Production-Ready Pipeline

class CodebaseKnowledgeBase:
    """
    Production code RAG system.
    """
    def __init__(self, repo_path: str):
        self.repo_path = repo_path
        self.vector_db = init_vector_db()
        self.graph = CodebaseGraph()

    def index_codebase(self):
        """Initial indexing of entire codebase."""
        files = find_source_files(self.repo_path)

        for file_path in tqdm(files):
            if not should_index_file(file_path):
                continue

            self._index_file(file_path)

    def _index_file(self, file_path: str):
        """Index a single file."""
        code = read_file(file_path)
        language = detect_language(file_path)
        chunks = chunk_code_semantically(code, language)

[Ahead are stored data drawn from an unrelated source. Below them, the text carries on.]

import Literature.MathematicalPhysics.QuantumFieldTheory.Balaban1983to89.B15Prop1DatumCoordinates
import Literature.MathematicalPhysics.QuantumFieldTheory.Balaban1983to89.B15Prop1SecondVariationAlongChart

/-!
# `Balaban1983to89.B15Prop1LinearisedDatumCoordinates` — [Balaban1985Variational] = «[15]», Sect. C (45)–(48) p. 285, (82)–(83) p. 290, Sect. G p. 305; [Balaban1988Convergent] (2.10)–(2.11) p. 256;
# [Balaban1985Averaging] (21) p. 21:  THE LINEARISED DATUM COORDINATES ALONG A CHART LINE — `DΦ₀(0)` on a real direction `cplxVec p` is the logarithmic-coordinate image of the VELOCITY
# `W_j(c)⋆ · d/ds|₀ Ū^j(exp(s p)·U₀)(c)` of the relative average: the junction between the complex constraint derivative of `B15Prop1LocalChartAtBaseField` (`honto`, and the kernel in
# `hnondeg` ∕ `hcrit`) and the linearised-averaging letters of n07-w2 ∕ n10-w1 ([15] (45) «L^jηQ_jHB = B», velocity currency)

Honest framing: statement-level skeleton of published theorems with citation tags; proofs where landed; nothing here is a claim about the
Yang–Mills mass gap.  Cell `pub-ymgap`, HUMAN RULING D-0149 (width seats), seat `pub-ymgap-dag-n12-w1` (g2; N12 = [B15]; U1a⁺ of the w1 lineage);
count-neutral; N12 NOT discharged; finite 𝕋⁴ at fixed ε; nothing continuum ∕ OS ∕ mass-gap ∕ Clay.

CONTENTS (theorems only; no `def`, no `instance`, no `sorry`).  §1 `exists_logCoordCLM` (the linear part `M ↦ (−½ tr(E_a M))_a` of `logCoordC` as a continuous linear map — existence),
★ `hasFDerivAt_logCoordC_one` (`D logCoordC (1)` is that map: `D log(1) = id`, `B7TransferAnalyticMean.hasFDerivAt_mlog_one`).  §2 `coeField_expMul_smul` (the real chart line in complex
coordinates), `tendsto_coeField_expMul_smul`, `eventually_datumCoord_chart_eq_model` (near `s = 0` the complex coordinate curve IS the logarithmic coordinate of the real relative average),
★★ `fderiv_datumCoord_expMulC_apply_of_hasDerivAt` (from the velocity letter `hv : HasDerivAt (s ↦ ↑Ū^j(exp(s p)·U₀)(c)) v 0`: `DΦ₀(0)(cplxVec p)_i = T (W_j(c)⋆ · v)`), and its coordinate form
`fderiv_datumCoord_expMulC_apply_coord` (`= −½ tr(E_a · W⋆v)`).
-/

noncomputable section

namespace Literature.MathematicalPhysics.QuantumFieldTheory.Balaban1983to89.B15Prop1LinearisedDatumCoordinates

open Set Filter
open scoped Topology ContDiff ComplexConjugate
open Literature.Analysis.Calculus.LagrangeHessianRealCoercive (hasDerivAt_comp_realLine)
open Literature.MathematicalPhysics.QuantumFieldTheory.Balaban1983to89.Node00 (SU coeField coeField_apply SmallBelow ConstrSet constrCard constrEnum star_coe_mul_coe_SU)
open B15AveragingHolomorphic (iterMh coeField_iter_eq_iterMh)
open B15SU2ChartHolomorphic (genE expMulC logCoordC logCoordC_apply)
open B15Prop1StateChartSU2 (analyticAt_expMulC_right expMulC_cplxVec_coeField_eq)
open B15Prop1DatumCoordinates (eventually_smallBelow eventually_analyticAt_datumCoord star_coe_mul_iterMh_coeField expMulC_zero_left)
open B15Prop1HessianNondegenerateOfRealCoercive (cplxVec_smul)
open B15Prop1AnalyticExtClause (cplxVec)
open B15Prop1ChartCalculusSU2 (E3)
open B15Prop1ChartSU2 (su2Chart)
open B16Sect1Backgrounds (expMul expMul_zero)
open MatrixLog (mlog)
open ExpMeanLog (expMeanLogSU)
open BlockAveraging (blockAvg)
open T4CubeChartGnomonic (SU2)
open T4Continuum B15DeterminingSets GaugeField
open scoped Matrix.Norms.L2Operator

/-! ## §1  The derivative of the logarithmic coordinates at `1` -/

section LogDeriv

/-- **THE LINEAR PART OF THE LOGARITHMIC COORDINATES** `M ↦ (−½ tr(E_a · M))_a ∈ ℂ³` as a continuous linear map (existence; no new definition). [cite: Balaban1985Averaging, (21) p.21 (bookkeeping)] -/
theorem exists_logCoordCLM : ∃ T : Matrix (Fin 2) (Fin 2) ℂ →L[ℂ] EuclideanSpace ℂ (Fin 3), ∀ M a, T M a = -(1 / 2 : ℂ) * (genE a * M).trace := by
  let e : EuclideanSpace ℂ (Fin 3) ≃L[ℂ] (Fin 3 → ℂ) := PiLp.continuousLinearEquiv 2 ℂ (fun _ : Fin 3 => ℂ)
  let Tpi : Matrix (Fin 2) (Fin 2) ℂ →L[ℂ] (Fin 3 → ℂ) := ContinuousLinearMap.pi fun a =>
    (-(1 / 2 : ℂ)) • LinearMap.toContinuousLinearMap ((Matrix.traceLinearMap (Fin 2) ℂ ℂ).comp (LinearMap.mulLeft ℂ (genE a)))
  refine ⟨(e.symm : (Fin 3 → ℂ) →L[ℂ] EuclideanSpace ℂ (Fin 3)).comp Tpi, fun M a => ?_⟩
  rfl

/-- ★ **`D logCoordC (1) = T`** (`logCoordC = T ∘ log` with `T` the linear part and `D log(1) = id`). [cite: Balaban1985Averaging, (21) p.21; Balaban1989LargeFieldII, (1.19) p.360] -/
theorem hasFDerivAt_logCoordC_one {T : Matrix (Fin 2) (Fin 2) ℂ →L[ℂ] EuclideanSpace ℂ (Fin 3)} (hT : ∀ M a, T M a = -(1 / 2 : ℂ) * (genE a * M).trace) :
    HasFDerivAt logCoordC T (1 : Matrix (Fin 2) (Fin 2) ℂ) := by
  have hfun : logCoordC = (T : Matrix (Fin 2) (Fin 2) ℂ → EuclideanSpace ℂ (Fin 3)) ∘ (mlog : Matrix (Fin 2) (Fin 2) ℂ → Matrix (Fin 2) (Fin 2) ℂ) := by
    funext A; ext a
    rw [logCoordC_apply, Function.comp_apply, hT]
  rw [hfun]
  have h := T.hasFDerivAt.comp (1 : Matrix (Fin 2) (Fin 2) ℂ) (B7TransferAnalyticMean.hasFDerivAt_mlog_one (𝔄 := Matrix (Fin 2) (Fin 2) ℂ))
  rwa [ContinuousLinearMap.one_def, ContinuousLinearMap.comp_id] at h

end LogDeriv

/-! ## §2  The linearised datum coordinates along a real chart line -/

section Linearised

variable {P : Params}

/-- The real chart line in complex coordinates: `↑(exp(s p)·U₀) = expMulC (0 + s • cplxVec p) ↑U₀`. [cite: Balaban1989LargeFieldI, Prop. 1 p.194 (bookkeeping)] -/
theorem coeField_expMul_smul (U₀ : GaugeField P 0 SU2) (p : VecField P 0 E3) (s : ℝ) :
    coeField (expMul su2Chart (s • p) U₀) = expMulC ((0 : VecField P 0 (EuclideanSpace ℂ (Fin 3))) + (s : ℂ) • cplxVec p) (coeField U₀) := by
  rw [zero_add, ← cplxVec_smul, expMulC_cplxVec_coeField_eq]

/-- The real chart line is continuous into matrix fields and starts at `↑U₀`. [cite: Balaban1989LargeFieldI, Prop. 1 p.194 (bookkeeping)] -/
theorem tendsto_coeField_expMul_smul (U₀ : GaugeField P 0 SU2) (p : VecField P 0 E3) :
    Tendsto (fun s : ℝ => coeField (expMul su2Chart (s • p) U₀)) (𝓝 0) (𝓝 (coeField U₀)) := by
  have hc : ContinuousAt (fun s : ℝ => expMulC ((0 : VecField P 0 (EuclideanSpace ℂ (Fin 3))) + (s : ℂ) • cplxVec p) (coeField U₀)) 0 :=
    (analyticAt_expMulC_right (coeField U₀) _).continuousAt.comp
      (continuous_const.add (Complex.continuous_ofReal.smul continuous_const)).continuousAt
  have h := hc.tendsto
  simp only [Complex.ofReal_zero, zero_smul, add_zero, expMulC_zero_left] at h
  refine h.congr' (Eventually.of_forall fun s => ?_)
  exact (coeField_expMul_smul U₀ p s).symm

variable (𝔹 : DetSet P) (k : ℕ) (W : MSField P SU2)
  (κ : (PBond P 0 → Matrix (Fin 2) (Fin 2) ℂ) → Fin (constrCard 𝔹 k) → EuclideanSpace ℂ (Fin 3))
  (hκ : ∀ Q i, κ Q i = logCoordC (star ((W ((constrEnum 𝔹 k).symm i).1 ((constrEnum 𝔹 k).symm i).2.1 : SU2) : Matrix (Fin 2) (Fin 2) ℂ) *
    iterMh ((constrEnum 𝔹 k).symm i).1 Q ((constrEnum 𝔹 k).symm i).2.1))
include hκ

/-- **NEAR `s = 0` THE COMPLEX COORDINATE CURVE ALONG THE CHART LINE IS THE LOGARITHMIC COORDINATE OF THE REAL RELATIVE AVERAGE** (the chart configuration stays guarded; there the
holomorphic iterate is the averaging of record). [cite: Balaban1988Convergent, (2.10)–(2.11) p.256; Balaban1987RG1, (0.4) p.253] -/
theorem eventually_datumCoord_chart_eq_model {U₀ : GaugeField P 0 SU2} (hsb : SmallBelow (fun j => blockAvg (P := P) (j := j) expMeanLogSU) k U₀)
    (p : VecField P 0 E3) (i : Fin (constrCard 𝔹 k)) :
    ∀ᶠ s : ℝ in 𝓝 0, κ (expMulC ((0 : VecField P 0 (EuclideanSpace ℂ (Fin 3))) + (s : ℂ) • cplxVec p) (coeField U₀)) i =
      logCoordC (star ((W ((constrEnum 𝔹 k).symm i).1 ((constrEnum 𝔹 k).symm i).2.1 : SU2) : Matrix (Fin 2) (Fin 2) ℂ) *
        ((avgFamily (fun j => blockAvg (P := P) (j := j) expMeanLogSU) (expMul su2Chart (s • p) U₀) ((constrEnum 𝔹 k).symm i).1
          ((constrEnum 𝔹 k).symm i).2.1 : SU2) : Matrix (Fin 2) (Fin 2) ℂ)) := by
  filter_upwards [(tendsto_coeField_expMul_smul U₀ p).eventually (eventually_smallBelow hsb)] with s hs
  have hguard := hs (expMul su2Chart (s • p) U₀) rfl
  rw [← coeField_expMul_smul, hκ, star_coe_mul_iterMh_coeField k W hguard (Nat.lt_succ_iff.1 ((constrEnum 𝔹 k).symm i).1.2)]

/-- ★★ **THE LINEARISED DATUM COORDINATES ALONG A CHART LINE.**  At a base configuration `U₀` on the fibre of `W` (guarded below `k`), for a real direction `p` and a constrained bond
`(j,c)` with VELOCITY `v = d/ds|₀ ↑Ū^j(exp(s p)·U₀)(c)` (hypothesis `hv`, the currency of n07-w2's right-inverse letter), the derivative of the complex constraint coordinates
`Φ₀ X = κ (expMulC X ↑U₀)` at `0` in the direction `cplxVec p` has `i`-th component `T (W_j(c)⋆ · v)`, `T` the linear part of the logarithmic coordinates.
[cite: Balaban1985Variational, Sect. C (45)–(48) p.285, (82)–(83) p.290; Balaban1988Convergent, (2.10)–(2.11) p.256; Balaban1985Averaging, (21) p.21] -/
theorem fderiv_datumCoord_expMulC_apply_of_hasDerivAt {U₀ : GaugeField P 0 SU2} (hsb : SmallBelow (fun j => blockAvg (P := P) (j := j) expMeanLogSU) k U₀)
    (hU : AgreeOn 𝔹 (avgFamily (fun j => blockAvg (P := P) (j := j) expMeanLogSU) U₀) W)
    {T : Matrix (Fin 2) (Fin 2) ℂ →L[ℂ] EuclideanSpace ℂ (Fin 3)} (hT : ∀ M a, T M a = -(1 / 2 : ℂ) * (genE a * M).trace)
    (p : VecField P 0 E3) (i : Fin (constrCard 𝔹 k)) {v : Matrix (Fin 2) (Fin 2) ℂ}
    (hv : HasDerivAt (fun s : ℝ => ((avgFamily (fun j => blockAvg (P := P) (j := j) expMeanLogSU) (expMul su2Chart (s • p) U₀) ((constrEnum 𝔹 k).symm i).1
      ((constrEnum 𝔹 k).symm i).2.1 : SU2) : Matrix (Fin 2) (Fin 2) ℂ)) v 0) :
    fderiv ℂ (fun X : VecField P 0 (EuclideanSpace ℂ (Fin 3)) => κ (expMulC X (coeField U₀))) 0 (cplxVec p) i =
      T (star ((W ((constrEnum 𝔹 k).symm i).1 ((constrEnum 𝔹 k).symm i).2.1 : SU2) : Matrix (Fin 2) (Fin 2) ℂ) * v) := by
  set s₀ := (constrEnum 𝔹 k).symm i with hs₀
  set Ws : Matrix (Fin 2) (Fin 2) ℂ := star ((W s₀.1 s₀.2.1 : SU2) : Matrix (Fin 2) (Fin 2) ℂ) with hWs
  -- `Φ₀` is analytic at `0` (`κ` analytic near `↑U₀`, the chart analytic with `expMulC 0 ↑U₀ = ↑U₀`)
  have hκan : AnalyticAt ℂ κ (coeField U₀) := (eventually_analyticAt_datumCoord 𝔹 k W κ hκ hsb hU).self_of_nhds
  have hΦ : DifferentiableAt ℂ (fun X : VecField P 0 (EuclideanSpace ℂ (Fin 3)) => κ (expMulC X (coeField U₀))) 0 := by
    have h1 : AnalyticAt ℂ κ (expMulC (0 : VecField P 0 (EuclideanSpace ℂ (Fin 3))) (coeField U₀)) := by rw [expMulC_zero_left]; exact hκan
    exact (AnalyticAt.comp (f := fun X : VecField P 0 (EuclideanSpace ℂ (Fin 3)) => expMulC X (coeField U₀)) (x := 0) h1
      (analyticAt_expMulC_right (coeField U₀) 0)).differentiableAt
  -- the derivative along the ray, component `i`
  have hray := hasDerivAt_comp_realLine (x₀ := (0 : VecField P 0 (EuclideanSpace ℂ (Fin 3)))) (cplxVec p) hΦ
  have hrayi : HasDerivAt (fun t : ℝ => κ (expMulC ((0 : VecField P 0 (EuclideanSpace ℂ (Fin 3))) + (t : ℂ) • cplxVec p) (coeField U₀)) i)
      (fderiv ℂ (fun X : VecField P 0 (EuclideanSpace ℂ (Fin 3)) => κ (expMulC X (coeField U₀))) 0 (cplxVec p) i) 0 :=
    (hasDerivAt_pi.1 hray) i
  -- the model curve `t ↦ logCoordC (W⋆ · ↑Ū(exp(t p)·U₀))` and its derivative
  have hm : HasDerivAt (fun t : ℝ => Ws * ((avgFamily (fun j => blockAvg (P := P) (j := j) expMeanLogSU) (expMul su2Chart (t • p) U₀) s₀.1 s₀.2.1 : SU2) :
      Matrix (Fin 2) (Fin 2) ℂ)) (Ws * v) 0 := hv.const_mul Ws
  have hm0 : Ws * ((avgFamily (fun j => blockAvg (P := P) (j := j) expMeanLogSU) (expMul su2Chart ((0 : ℝ) • p) U₀) s₀.1 s₀.2.1 : SU2) :
      Matrix (Fin 2) (Fin 2) ℂ) = 1 := by
    rw [zero_smul, expMul_zero, hU _ _ s₀.2.2, hWs, star_coe_mul_coe_SU]
  have hlog : HasDerivAt (fun t : ℝ => logCoordC (Ws * ((avgFamily (fun j => blockAvg (P := P) (j := j) expMeanLogSU) (expMul su2Chart (t • p) U₀) s₀.1 s₀.2.1 :
      SU2) : Matrix (Fin 2) (Fin 2) ℂ))) (T (Ws * v)) 0 := by
    have hD : HasFDerivAt logCoordC (T.restrictScalars ℝ)
        (Ws * ((avgFamily (fun j => blockAvg (P := P) (j := j) expMeanLogSU) (expMul su2Chart ((0 : ℝ) • p) U₀) s₀.1 s₀.2.1 : SU2) : Matrix (Fin 2) (Fin 2) ℂ)) := by
      rw [hm0]; exact (hasFDerivAt_logCoordC_one hT).restrictScalars ℝ
    have h := hD.comp_hasDerivAt (0 : ℝ) hm
    exact h
  -- the true component curve equals the model near `0`
  have heq : (fun t : ℝ => κ (expMulC ((0 : VecField P 0 (EuclideanSpace ℂ (Fin 3))) + (t : ℂ) • cplxVec p) (coeField U₀)) i) =ᶠ[𝓝 0]
      fun t : ℝ => logCoordC (Ws * ((avgFamily (fun j => blockAvg (P := P) (j := j) expMeanLogSU) (expMul su2Chart (t • p) U₀) s₀.1 s₀.2.1 : SU2) :
        Matrix (Fin 2) (Fin 2) ℂ)) :=
    eventually_datumCoord_chart_eq_model 𝔹 k W κ hκ hsb p i
  exact hrayi.unique (hlog.congr_of_eventuallyEq heq)

/-- The coordinate form: `(DΦ₀(0)(cplxVec p))_{i,a} = −½ tr(E_a · W_j(c)⋆ · v)`. [cite: Balaban1985Variational, Sect. C (47)–(48) p.285; Balaban1985Averaging, (21) p.21] -/
theorem fderiv_datumCoord_expMulC_apply_coord {U₀ : GaugeField P 0 SU2} (hsb : SmallBelow (fun j => blockAvg (P := P) (j := j) expMeanLogSU) k U₀)
    (hU : AgreeOn 𝔹 (avgFamily (fun j => blockAvg (P := P) (j := j) expMeanLogSU) U₀) W)
    (p : VecField P 0 E3) (i : Fin (constrCard 𝔹 k)) {v : Matrix (Fin 2) (Fin 2) ℂ}
    (hv : HasDerivAt (fun s : ℝ => ((avgFamily (fun j => blockAvg (P := P) (j := j) expMeanLogSU) (expMul su2Chart (s • p) U₀) ((constrEnum 𝔹 k).symm i).1
      ((constrEnum 𝔹 k).symm i).2.1 : SU2) : Matrix (Fin 2) (Fin 2) ℂ)) v 0) (a : Fin 3) :
    fderiv ℂ (fun X : VecField P 0 (EuclideanSpace ℂ (Fin 3)) => κ (expMulC X (coeField U₀))) 0 (cplxVec p) i a =
      -(1 / 2 : ℂ) * (genE a * (star ((W ((constrEnum 𝔹 k).symm i).1 ((constrEnum 𝔹 k).symm i).2.1 : SU2) : Matrix (Fin 2) (Fin 2) ℂ) * v)).trace := by
  obtain ⟨T, hT⟩ := exists_logCoordCLM
  rw [fderiv_datumCoord_expMulC_apply_of_hasDerivAt 𝔹 k W κ hκ hsb hU hT p i hv, hT]

end Linearised

end Literature.MathematicalPhysics.QuantumFieldTheory.Balaban1983to89.B15Prop1LinearisedDatumCoordinates

end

        for chunk in chunks:
            # Enrich with metadata
            enriched = extract_metadata(file_path, chunk)

            # Embed and store
            embedding = embed_code(chunk['code'] + chunk['docstring'])
            self.vector_db.add(embedding, enriched)

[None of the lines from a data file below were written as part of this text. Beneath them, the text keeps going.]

open Literature.MathematicalPhysics.QuantumFieldTheory.Balaban1983to89
open Literature.MathematicalPhysics.QuantumFieldTheory.Balaban1983to89.T3ContinuumYM3Torus
open T3PrintedRegularMinimiser (RegPr)
open B9Eq311L2Pairing (WL2)
open B11Eq103H1Complex (SiteL2K BondL2K)
open Summit.QuantumFields.YangMills.Theorems.Prop7SectET3Transport (periodsT3)
open Summit.QuantumFields.YangMills.Theorems.Prop7SectET3HilbertLetters (W₂ toL2 toL2S toL2B QL2 DL2 DstarL2 covLapSite QL2_toL2 inner_toL2 inner_toL2B adjoint_DL2)
open Summit.QuantumFields.YangMills.Theorems.Prop7SectET3RealCoordSums (inner_toL2S)
open Summit.QuantumFields.YangMills.Theorems.Prop7SymAvgTwSym (QTwS QTwS_star_comm_of_regPr QTwS_scalar_of_regPr QTwS_traceless_of_regPr)
open Summit.QuantumFields.YangMills.Theorems.Prop7SectET3GaugeProjector (QDS NS RS RSPi DstarPi RSPi_apply DstarPi_apply)
open Summit.QuantumFields.YangMills.Theorems.Prop7SectET3PropagatorsReality (map_zero_of_map_add map_sub_of_map_add DstarL2_comm' QDS_comm RS_comm covLapSite_comm)
open Summit.QuantumFields.YangMills.Theorems.Prop7SectET3HilbertLettersReality (toL2_star_star toL2_star_add toL2_star_smul_real inner_toL2_star toL2S_star_star toL2S_star_add
  toL2S_star_smul_real inner_toL2S_star toL2B_star_star toL2B_star_add toL2B_star_smul_real inner_toL2B_star DL2_star_comm QL2_star_comm_of DstarL2_star_comm covLapSite_star_comm
  trace_DL2_apply_eq_zero)
open Summit.QuantumFields.YangMills.Theorems.Prop7H46RealityTrace (reflection_comm_of_mapsTo mapsTo_orthogonal_of_adjoint exists_smul_one_of_trace_orthogonal trace_conjTranspose_mul_smul_one
  trace_DstarL2_apply_eq_zero)

variable (F : T3Family) {n K : ℕ} (h : n ≤ K) {c₀ cB : ℝ} [Fact (0 < c₀)] [Fact (0 < cB)]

            # Update graph
            self.graph.add_function(chunk['name'], enriched)

            # Add dependencies
            for callee in chunk['metadata']['calls_to']:
                self.graph.add_dependency(chunk['name'], callee)

    def query(self, question: str, top_k: int = 5) -> list[dict]:
        """Query the knowledge base."""
        return retrieve_relevant_code(question, top_k)

    def watch_for_changes(self):
        """Watch repo for changes and incrementally update."""
        # Use git hooks or file watcher
        for changed_file in watch_git_changes(self.repo_path):
            incremental_update([changed_file])

Failure Patterns

1. The Kitchen Sink Index

Symptom: You indexed node_modules, configs, 10k test fixtures - retrieval is garbage.

Fix: Be selective. Index production code, skip noise.

2. The Line-Count Chunker

Symptom: Functions split mid-implementation, context lost.

Fix: Use AST-based chunking. Respect code structure.

3. The Flat Embedding

Symptom: Retrieves similar code but misses dependencies.

Fix: Build dependency graph. Expand results structurally.

4. The Stale Index

Symptom: Agent suggests code from 50 commits ago.

Fix: Incremental updates on file changes. Git hooks or watchers.

The Embedding Model Matters

Code-specific embeddings (CodeBERT, StarEncoder) outperform general embeddings (OpenAI text-embedding-3) by 30%+ on code retrieval tasks. If code RAG is your core use case, use specialized models.

Quick Reference

Code RAG Pipeline:

  1. Filter files (skip deps, configs, build artifacts)
  2. Chunk by structure (AST parsing, not lines)
  3. Extract metadata (imports, calls, complexity)
  4. Build dependency graph (caller/callee relationships)
  5. Embed with code-specific model
  6. Hybrid retrieval (vector + graph)
  7. Incremental updates (re-index only changed files)

Key Metadata to Track:

Retrieval Strategy:

  1. Vector search for semantic matches
  2. Graph expansion for related code
  3. Re-rank by relevance + importance
  4. Return top-k with full context

Rule of Thumb:

Code isn't just text - it's a graph. Pure text embeddings miss structure. Combine semantic search with dependency graphs for production-grade code retrieval.